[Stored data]
□ □ □ □
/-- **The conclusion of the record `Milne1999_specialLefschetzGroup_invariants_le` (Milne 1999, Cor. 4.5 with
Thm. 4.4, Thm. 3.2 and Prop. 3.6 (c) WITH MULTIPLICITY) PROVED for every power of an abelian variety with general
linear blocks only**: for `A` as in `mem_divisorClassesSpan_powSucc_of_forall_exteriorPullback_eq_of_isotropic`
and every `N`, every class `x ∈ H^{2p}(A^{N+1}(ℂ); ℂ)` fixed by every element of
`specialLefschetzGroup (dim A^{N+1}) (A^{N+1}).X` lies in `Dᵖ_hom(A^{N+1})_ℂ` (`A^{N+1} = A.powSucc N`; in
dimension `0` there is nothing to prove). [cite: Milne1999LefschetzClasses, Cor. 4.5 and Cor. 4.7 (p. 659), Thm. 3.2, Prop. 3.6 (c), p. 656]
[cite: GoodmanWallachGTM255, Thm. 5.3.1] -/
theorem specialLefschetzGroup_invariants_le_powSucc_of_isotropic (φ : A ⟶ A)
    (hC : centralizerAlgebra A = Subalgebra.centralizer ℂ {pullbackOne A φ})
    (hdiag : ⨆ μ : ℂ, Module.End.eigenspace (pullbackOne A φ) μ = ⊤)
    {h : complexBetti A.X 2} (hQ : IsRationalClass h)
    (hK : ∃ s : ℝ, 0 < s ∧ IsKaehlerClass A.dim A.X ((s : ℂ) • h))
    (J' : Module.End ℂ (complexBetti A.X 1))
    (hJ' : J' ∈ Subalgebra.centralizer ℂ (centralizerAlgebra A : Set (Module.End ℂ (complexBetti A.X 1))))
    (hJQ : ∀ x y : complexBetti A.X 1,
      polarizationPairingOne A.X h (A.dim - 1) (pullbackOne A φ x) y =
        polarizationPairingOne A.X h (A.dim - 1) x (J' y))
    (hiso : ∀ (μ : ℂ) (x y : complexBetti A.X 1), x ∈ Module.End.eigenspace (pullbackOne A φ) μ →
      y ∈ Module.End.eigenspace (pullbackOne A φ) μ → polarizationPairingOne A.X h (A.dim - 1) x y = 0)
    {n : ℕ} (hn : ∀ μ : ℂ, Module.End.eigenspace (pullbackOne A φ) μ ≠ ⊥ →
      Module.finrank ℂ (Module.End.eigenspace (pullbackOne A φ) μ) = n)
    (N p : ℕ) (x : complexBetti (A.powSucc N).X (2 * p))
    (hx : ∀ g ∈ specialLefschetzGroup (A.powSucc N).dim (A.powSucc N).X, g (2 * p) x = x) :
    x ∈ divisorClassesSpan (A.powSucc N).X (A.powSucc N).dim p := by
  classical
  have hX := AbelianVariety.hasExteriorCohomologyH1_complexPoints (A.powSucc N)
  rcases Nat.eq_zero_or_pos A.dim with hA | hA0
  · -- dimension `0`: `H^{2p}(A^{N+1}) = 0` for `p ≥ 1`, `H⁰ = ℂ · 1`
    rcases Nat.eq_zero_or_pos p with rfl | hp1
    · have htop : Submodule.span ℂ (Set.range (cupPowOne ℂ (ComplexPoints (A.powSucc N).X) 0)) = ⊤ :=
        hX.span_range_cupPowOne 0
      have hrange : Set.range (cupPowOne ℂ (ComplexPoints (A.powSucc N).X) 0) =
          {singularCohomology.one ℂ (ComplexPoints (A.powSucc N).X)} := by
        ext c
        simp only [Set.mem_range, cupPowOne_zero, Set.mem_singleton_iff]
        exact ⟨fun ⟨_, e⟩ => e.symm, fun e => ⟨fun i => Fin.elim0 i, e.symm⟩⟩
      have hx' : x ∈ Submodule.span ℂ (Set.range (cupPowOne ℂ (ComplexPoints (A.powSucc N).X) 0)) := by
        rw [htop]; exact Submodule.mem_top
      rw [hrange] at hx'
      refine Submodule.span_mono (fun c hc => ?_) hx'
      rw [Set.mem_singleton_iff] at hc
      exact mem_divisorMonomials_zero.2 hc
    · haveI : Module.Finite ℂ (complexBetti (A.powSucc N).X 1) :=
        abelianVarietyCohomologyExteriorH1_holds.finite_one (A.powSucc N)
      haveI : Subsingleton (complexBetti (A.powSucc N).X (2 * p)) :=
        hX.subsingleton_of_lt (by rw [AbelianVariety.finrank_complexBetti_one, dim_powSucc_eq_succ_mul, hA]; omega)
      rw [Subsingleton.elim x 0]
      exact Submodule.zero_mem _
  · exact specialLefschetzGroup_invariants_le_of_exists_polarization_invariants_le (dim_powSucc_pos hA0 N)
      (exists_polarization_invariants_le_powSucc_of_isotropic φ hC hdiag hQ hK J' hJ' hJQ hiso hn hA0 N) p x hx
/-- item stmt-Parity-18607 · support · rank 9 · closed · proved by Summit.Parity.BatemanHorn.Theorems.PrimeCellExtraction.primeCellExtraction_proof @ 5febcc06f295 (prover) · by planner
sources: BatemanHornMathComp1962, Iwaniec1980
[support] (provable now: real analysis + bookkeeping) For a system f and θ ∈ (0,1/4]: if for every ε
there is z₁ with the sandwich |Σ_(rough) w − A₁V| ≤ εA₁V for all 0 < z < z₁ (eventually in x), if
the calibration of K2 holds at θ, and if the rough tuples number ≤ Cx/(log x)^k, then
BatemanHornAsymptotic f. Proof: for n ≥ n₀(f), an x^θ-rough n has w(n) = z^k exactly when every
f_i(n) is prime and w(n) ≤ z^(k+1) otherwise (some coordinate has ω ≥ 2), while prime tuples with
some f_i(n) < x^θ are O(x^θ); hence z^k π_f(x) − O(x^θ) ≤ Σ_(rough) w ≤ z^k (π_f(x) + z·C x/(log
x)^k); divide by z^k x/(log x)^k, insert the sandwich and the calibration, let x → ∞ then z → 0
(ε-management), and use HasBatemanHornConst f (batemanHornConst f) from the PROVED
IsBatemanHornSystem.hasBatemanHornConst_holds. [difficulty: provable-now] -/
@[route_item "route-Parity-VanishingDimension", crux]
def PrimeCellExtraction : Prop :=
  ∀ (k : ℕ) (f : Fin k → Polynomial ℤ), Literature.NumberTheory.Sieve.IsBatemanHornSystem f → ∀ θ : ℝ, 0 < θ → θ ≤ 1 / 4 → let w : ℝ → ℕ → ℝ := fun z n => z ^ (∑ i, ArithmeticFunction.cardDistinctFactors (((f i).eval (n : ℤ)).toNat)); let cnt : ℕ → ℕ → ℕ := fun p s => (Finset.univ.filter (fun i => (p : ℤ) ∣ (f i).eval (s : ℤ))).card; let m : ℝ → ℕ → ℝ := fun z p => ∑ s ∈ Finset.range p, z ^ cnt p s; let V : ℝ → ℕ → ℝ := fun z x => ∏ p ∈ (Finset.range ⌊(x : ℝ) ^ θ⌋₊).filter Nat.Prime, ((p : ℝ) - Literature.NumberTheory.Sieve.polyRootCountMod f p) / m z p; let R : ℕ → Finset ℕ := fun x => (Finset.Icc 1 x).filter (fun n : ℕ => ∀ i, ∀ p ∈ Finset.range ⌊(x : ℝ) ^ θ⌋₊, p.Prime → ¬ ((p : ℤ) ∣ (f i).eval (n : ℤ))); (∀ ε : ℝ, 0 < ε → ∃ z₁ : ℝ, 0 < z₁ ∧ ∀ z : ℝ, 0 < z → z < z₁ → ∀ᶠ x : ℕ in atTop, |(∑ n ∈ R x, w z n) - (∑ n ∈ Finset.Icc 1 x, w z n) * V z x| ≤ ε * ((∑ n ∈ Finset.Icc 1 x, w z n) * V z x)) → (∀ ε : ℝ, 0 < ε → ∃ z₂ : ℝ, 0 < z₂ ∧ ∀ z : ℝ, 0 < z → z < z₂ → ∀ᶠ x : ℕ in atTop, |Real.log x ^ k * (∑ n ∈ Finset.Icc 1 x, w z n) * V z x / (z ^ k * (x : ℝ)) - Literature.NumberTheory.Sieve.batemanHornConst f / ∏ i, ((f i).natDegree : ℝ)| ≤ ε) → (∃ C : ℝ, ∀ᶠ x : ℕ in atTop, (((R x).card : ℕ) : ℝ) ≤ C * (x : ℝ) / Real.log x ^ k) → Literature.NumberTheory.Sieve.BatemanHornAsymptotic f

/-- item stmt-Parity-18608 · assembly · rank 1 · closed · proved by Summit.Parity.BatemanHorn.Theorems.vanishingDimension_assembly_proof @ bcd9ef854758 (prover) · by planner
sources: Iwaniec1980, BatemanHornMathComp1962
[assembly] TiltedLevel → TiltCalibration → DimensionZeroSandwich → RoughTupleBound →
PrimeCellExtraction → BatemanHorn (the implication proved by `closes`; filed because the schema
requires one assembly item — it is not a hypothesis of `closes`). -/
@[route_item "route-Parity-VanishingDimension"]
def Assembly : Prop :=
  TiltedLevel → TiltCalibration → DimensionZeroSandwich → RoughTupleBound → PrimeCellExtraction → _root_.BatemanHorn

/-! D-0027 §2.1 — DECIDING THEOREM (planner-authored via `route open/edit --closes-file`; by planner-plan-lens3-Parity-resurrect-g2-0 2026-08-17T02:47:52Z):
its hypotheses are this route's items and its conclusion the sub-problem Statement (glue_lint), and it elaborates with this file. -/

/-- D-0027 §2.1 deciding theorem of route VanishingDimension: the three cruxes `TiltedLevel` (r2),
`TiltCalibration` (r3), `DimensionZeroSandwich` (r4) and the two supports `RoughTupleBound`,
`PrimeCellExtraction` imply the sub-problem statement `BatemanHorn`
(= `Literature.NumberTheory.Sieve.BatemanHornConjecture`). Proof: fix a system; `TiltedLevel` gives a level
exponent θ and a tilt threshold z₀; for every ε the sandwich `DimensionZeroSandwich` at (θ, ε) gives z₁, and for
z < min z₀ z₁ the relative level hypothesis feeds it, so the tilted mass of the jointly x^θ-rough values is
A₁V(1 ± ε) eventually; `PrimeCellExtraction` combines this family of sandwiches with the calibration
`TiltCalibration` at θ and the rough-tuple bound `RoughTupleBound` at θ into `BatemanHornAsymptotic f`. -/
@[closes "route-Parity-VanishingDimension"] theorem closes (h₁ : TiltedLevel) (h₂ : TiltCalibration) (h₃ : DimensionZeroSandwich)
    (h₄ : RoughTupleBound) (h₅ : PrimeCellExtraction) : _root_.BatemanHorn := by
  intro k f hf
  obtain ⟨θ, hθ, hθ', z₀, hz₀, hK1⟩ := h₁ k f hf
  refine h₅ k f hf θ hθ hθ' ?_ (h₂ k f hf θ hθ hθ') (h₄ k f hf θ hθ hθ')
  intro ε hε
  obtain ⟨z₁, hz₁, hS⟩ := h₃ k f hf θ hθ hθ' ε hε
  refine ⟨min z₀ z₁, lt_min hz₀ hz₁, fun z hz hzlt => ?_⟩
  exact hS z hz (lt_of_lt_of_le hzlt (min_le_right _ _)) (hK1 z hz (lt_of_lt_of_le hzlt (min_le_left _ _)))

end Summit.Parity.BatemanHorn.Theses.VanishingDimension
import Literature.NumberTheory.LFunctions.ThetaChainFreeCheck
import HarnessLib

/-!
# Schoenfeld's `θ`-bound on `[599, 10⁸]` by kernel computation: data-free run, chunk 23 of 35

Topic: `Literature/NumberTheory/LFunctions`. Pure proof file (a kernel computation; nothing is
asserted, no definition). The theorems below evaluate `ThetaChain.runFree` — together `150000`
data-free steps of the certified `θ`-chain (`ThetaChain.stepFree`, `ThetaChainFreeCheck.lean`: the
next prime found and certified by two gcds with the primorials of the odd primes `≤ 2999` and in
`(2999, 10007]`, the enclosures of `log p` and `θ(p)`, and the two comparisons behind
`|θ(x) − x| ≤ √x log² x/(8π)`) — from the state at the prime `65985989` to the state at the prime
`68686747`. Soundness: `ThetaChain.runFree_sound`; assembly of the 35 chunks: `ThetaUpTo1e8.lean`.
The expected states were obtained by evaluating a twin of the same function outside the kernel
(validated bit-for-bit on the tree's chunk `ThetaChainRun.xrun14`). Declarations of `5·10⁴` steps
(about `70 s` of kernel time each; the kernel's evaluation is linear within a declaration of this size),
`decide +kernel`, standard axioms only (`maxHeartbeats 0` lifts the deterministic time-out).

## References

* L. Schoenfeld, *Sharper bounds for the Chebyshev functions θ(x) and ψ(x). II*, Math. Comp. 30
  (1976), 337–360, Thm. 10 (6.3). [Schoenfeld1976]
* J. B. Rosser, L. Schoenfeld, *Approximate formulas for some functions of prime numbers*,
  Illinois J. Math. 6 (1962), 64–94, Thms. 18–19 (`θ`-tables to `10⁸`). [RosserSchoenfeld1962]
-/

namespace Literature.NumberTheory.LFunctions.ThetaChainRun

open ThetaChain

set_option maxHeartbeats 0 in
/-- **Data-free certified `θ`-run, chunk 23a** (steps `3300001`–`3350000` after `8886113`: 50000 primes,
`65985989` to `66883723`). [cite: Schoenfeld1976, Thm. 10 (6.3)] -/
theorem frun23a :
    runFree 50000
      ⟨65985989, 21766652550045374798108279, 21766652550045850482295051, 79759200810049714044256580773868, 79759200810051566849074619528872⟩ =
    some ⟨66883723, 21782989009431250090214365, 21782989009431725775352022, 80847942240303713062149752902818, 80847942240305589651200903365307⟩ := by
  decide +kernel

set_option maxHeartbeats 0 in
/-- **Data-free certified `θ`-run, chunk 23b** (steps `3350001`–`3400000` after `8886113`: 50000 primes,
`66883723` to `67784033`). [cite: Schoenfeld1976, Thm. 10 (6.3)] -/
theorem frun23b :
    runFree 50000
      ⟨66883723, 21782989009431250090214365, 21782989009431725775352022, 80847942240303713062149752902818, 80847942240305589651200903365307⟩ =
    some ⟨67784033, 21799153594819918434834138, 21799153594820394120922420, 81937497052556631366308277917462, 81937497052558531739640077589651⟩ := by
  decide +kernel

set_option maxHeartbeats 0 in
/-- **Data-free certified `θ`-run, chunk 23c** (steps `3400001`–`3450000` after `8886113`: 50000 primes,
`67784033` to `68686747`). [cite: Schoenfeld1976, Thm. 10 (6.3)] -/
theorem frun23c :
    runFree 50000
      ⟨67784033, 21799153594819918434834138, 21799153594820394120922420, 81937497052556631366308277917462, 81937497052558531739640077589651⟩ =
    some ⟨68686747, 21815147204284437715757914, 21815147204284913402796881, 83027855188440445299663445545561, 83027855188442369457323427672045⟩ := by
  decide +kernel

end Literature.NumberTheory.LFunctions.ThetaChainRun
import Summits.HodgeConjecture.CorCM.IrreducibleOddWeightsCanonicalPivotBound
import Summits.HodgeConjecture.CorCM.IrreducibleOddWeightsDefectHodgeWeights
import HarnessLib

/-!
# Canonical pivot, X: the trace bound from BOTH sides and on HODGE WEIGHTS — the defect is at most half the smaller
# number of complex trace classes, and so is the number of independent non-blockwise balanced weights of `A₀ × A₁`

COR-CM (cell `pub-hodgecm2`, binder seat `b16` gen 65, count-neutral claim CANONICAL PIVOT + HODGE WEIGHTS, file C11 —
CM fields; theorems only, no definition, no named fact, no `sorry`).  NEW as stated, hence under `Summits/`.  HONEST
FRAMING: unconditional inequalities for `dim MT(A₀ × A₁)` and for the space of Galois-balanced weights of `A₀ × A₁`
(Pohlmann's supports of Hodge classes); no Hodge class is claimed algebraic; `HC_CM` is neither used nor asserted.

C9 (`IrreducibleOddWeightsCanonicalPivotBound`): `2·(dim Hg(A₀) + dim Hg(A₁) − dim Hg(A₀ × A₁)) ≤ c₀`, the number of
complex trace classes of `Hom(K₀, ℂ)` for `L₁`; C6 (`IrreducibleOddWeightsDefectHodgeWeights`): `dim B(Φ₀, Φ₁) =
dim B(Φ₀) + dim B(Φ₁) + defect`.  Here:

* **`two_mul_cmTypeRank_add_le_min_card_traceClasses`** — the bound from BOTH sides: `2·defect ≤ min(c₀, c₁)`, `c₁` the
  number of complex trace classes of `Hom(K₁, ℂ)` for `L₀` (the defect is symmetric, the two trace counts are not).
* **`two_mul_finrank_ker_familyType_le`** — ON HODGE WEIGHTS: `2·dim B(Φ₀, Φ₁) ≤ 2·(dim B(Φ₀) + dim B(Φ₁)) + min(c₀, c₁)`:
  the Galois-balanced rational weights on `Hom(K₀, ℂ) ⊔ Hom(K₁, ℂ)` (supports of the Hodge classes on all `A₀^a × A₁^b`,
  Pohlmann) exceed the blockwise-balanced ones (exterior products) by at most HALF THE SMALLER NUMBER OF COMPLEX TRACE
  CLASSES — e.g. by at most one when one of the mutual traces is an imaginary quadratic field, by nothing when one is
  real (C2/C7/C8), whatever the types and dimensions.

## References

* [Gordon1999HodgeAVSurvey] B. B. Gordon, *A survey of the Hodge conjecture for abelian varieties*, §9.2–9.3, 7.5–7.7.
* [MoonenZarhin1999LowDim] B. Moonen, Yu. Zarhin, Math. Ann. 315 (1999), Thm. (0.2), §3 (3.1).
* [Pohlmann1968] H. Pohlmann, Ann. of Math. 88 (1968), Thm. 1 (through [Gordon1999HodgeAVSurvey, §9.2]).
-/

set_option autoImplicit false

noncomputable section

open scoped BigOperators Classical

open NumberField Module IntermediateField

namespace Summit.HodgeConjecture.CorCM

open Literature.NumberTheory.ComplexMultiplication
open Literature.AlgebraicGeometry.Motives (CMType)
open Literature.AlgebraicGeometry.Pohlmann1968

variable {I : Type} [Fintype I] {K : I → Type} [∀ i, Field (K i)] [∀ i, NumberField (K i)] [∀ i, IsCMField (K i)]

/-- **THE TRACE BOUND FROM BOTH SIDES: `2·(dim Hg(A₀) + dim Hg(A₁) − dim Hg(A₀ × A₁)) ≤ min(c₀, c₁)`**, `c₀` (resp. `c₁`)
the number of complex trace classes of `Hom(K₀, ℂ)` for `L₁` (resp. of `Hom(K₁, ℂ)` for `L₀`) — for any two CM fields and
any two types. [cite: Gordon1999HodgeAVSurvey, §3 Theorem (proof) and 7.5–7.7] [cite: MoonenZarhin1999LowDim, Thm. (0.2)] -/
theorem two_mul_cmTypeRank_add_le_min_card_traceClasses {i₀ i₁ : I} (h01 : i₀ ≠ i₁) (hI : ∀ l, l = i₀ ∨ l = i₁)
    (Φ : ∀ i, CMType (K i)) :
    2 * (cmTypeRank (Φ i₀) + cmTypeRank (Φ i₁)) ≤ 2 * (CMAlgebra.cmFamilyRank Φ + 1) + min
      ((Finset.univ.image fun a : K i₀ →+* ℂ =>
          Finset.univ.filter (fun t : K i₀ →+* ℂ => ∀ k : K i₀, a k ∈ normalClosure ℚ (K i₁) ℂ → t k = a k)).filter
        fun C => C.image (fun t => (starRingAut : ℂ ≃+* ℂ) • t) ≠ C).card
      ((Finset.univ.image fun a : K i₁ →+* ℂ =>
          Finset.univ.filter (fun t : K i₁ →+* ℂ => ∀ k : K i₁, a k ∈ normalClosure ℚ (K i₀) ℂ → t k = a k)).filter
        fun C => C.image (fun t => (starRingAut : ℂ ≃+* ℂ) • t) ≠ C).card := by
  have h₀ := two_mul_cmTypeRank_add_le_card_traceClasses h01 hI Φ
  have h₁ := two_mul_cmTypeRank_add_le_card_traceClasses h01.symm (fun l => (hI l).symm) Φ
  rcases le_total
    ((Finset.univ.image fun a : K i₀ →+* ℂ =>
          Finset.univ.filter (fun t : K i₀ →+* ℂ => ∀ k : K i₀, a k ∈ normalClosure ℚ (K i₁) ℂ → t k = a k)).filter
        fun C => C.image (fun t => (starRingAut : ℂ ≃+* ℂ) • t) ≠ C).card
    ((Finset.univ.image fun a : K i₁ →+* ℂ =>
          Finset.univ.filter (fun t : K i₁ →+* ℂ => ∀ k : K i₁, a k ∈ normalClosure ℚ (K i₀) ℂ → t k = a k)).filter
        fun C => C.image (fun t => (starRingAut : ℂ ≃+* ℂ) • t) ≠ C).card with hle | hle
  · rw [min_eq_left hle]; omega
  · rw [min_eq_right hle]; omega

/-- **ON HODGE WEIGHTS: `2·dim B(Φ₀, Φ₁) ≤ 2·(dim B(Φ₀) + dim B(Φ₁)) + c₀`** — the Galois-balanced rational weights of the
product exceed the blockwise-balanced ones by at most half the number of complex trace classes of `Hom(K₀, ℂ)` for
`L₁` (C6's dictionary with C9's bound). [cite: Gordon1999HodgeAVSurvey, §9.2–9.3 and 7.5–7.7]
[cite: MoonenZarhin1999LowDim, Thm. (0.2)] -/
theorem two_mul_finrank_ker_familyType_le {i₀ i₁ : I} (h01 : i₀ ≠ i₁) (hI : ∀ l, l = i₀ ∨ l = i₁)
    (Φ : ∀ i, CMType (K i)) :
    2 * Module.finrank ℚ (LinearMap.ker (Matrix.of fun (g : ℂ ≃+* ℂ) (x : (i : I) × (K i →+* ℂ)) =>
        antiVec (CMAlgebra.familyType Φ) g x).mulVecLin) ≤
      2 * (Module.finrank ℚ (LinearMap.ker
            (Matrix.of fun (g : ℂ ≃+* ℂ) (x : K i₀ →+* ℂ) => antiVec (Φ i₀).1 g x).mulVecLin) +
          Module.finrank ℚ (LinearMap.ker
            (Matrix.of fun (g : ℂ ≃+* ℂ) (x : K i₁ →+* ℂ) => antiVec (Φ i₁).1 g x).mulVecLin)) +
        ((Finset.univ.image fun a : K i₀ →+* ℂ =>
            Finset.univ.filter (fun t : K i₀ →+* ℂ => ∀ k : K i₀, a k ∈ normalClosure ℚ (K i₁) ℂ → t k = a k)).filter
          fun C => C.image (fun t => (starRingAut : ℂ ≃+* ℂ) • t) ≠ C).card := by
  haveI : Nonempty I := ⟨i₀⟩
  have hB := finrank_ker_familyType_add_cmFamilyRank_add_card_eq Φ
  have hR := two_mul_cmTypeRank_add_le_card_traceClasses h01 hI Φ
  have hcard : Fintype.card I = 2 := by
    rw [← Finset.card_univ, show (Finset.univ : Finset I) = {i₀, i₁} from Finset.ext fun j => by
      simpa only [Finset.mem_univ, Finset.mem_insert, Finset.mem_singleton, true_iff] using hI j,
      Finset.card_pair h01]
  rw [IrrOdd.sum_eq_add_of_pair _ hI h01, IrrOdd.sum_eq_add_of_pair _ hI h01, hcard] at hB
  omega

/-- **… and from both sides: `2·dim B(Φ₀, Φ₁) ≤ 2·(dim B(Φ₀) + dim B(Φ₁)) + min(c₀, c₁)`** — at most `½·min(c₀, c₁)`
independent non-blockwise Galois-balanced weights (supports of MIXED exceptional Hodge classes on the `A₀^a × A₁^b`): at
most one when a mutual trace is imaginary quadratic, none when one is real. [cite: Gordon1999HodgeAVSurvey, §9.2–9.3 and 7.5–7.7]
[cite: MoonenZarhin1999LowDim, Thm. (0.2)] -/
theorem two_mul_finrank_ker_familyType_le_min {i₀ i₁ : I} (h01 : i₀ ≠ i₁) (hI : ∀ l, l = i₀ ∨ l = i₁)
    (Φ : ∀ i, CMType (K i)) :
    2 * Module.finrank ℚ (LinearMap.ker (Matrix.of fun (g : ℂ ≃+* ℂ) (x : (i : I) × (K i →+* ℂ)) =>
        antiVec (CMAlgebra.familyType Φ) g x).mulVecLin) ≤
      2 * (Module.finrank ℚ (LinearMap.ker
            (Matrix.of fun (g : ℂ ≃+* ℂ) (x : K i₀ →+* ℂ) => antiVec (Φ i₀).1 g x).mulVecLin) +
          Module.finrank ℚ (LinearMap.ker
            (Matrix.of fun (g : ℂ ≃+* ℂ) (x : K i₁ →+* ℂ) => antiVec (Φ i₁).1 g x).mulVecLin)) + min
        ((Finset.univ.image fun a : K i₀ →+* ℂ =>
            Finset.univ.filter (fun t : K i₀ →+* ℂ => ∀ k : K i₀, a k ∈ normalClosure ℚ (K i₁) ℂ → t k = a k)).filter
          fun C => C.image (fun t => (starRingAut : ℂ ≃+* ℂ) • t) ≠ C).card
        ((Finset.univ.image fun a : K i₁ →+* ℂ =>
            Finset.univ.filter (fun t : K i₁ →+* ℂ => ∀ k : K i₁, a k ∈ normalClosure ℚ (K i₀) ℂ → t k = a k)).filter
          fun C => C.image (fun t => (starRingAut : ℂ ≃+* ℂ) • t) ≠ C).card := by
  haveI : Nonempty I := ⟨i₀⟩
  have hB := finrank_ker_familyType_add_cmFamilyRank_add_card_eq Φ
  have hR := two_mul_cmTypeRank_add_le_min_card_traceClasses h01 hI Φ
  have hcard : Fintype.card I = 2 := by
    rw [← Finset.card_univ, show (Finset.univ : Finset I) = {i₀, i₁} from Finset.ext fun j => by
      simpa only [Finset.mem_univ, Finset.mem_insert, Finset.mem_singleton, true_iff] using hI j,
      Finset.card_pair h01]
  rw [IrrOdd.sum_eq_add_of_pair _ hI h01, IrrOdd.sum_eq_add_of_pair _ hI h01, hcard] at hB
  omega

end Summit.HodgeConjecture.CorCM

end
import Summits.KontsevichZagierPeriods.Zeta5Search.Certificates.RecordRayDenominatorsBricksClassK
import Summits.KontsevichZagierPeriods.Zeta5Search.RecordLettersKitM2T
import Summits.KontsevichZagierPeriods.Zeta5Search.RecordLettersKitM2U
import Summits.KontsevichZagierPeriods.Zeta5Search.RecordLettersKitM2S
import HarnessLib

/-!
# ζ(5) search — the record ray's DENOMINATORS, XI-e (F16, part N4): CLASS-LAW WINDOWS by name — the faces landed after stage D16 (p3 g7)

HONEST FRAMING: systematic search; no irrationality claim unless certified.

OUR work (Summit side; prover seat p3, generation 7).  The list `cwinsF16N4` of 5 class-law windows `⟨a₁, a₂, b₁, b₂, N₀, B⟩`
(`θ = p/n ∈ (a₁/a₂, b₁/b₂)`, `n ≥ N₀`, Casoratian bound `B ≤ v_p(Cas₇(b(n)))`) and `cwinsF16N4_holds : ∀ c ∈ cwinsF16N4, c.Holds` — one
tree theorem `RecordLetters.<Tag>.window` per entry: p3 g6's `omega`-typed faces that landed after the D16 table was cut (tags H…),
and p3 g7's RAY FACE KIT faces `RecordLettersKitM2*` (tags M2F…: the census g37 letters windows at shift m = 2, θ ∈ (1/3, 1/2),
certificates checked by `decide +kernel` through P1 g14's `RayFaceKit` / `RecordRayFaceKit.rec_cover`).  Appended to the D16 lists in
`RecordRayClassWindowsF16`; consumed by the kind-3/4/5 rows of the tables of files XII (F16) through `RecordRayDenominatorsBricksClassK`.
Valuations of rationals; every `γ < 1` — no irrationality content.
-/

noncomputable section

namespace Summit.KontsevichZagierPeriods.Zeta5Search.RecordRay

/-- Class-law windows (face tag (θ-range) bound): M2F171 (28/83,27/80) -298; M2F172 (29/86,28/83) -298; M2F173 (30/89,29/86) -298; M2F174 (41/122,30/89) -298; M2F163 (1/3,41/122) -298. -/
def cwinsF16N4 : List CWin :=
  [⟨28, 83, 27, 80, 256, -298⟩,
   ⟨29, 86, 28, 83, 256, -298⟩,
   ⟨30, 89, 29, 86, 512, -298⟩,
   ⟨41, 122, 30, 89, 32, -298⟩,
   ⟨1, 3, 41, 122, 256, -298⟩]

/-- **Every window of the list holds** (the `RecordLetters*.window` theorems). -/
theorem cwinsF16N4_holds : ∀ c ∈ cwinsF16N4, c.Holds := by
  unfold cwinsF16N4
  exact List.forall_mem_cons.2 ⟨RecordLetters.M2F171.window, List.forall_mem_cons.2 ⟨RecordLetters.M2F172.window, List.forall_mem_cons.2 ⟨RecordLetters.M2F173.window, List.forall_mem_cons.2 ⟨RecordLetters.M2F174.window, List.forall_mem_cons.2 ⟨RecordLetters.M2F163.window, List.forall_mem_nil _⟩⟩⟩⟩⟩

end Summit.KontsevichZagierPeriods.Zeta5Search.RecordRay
□ □ □ □
The expected answer is a copy of every line in the entries that holds the word "namespace".

namespace Literature.NumberTheory.LFunctions.ThetaChainRun
namespace Summit.HodgeConjecture.CorCM
namespace Summit.KontsevichZagierPeriods.Zeta5Search.RecordRay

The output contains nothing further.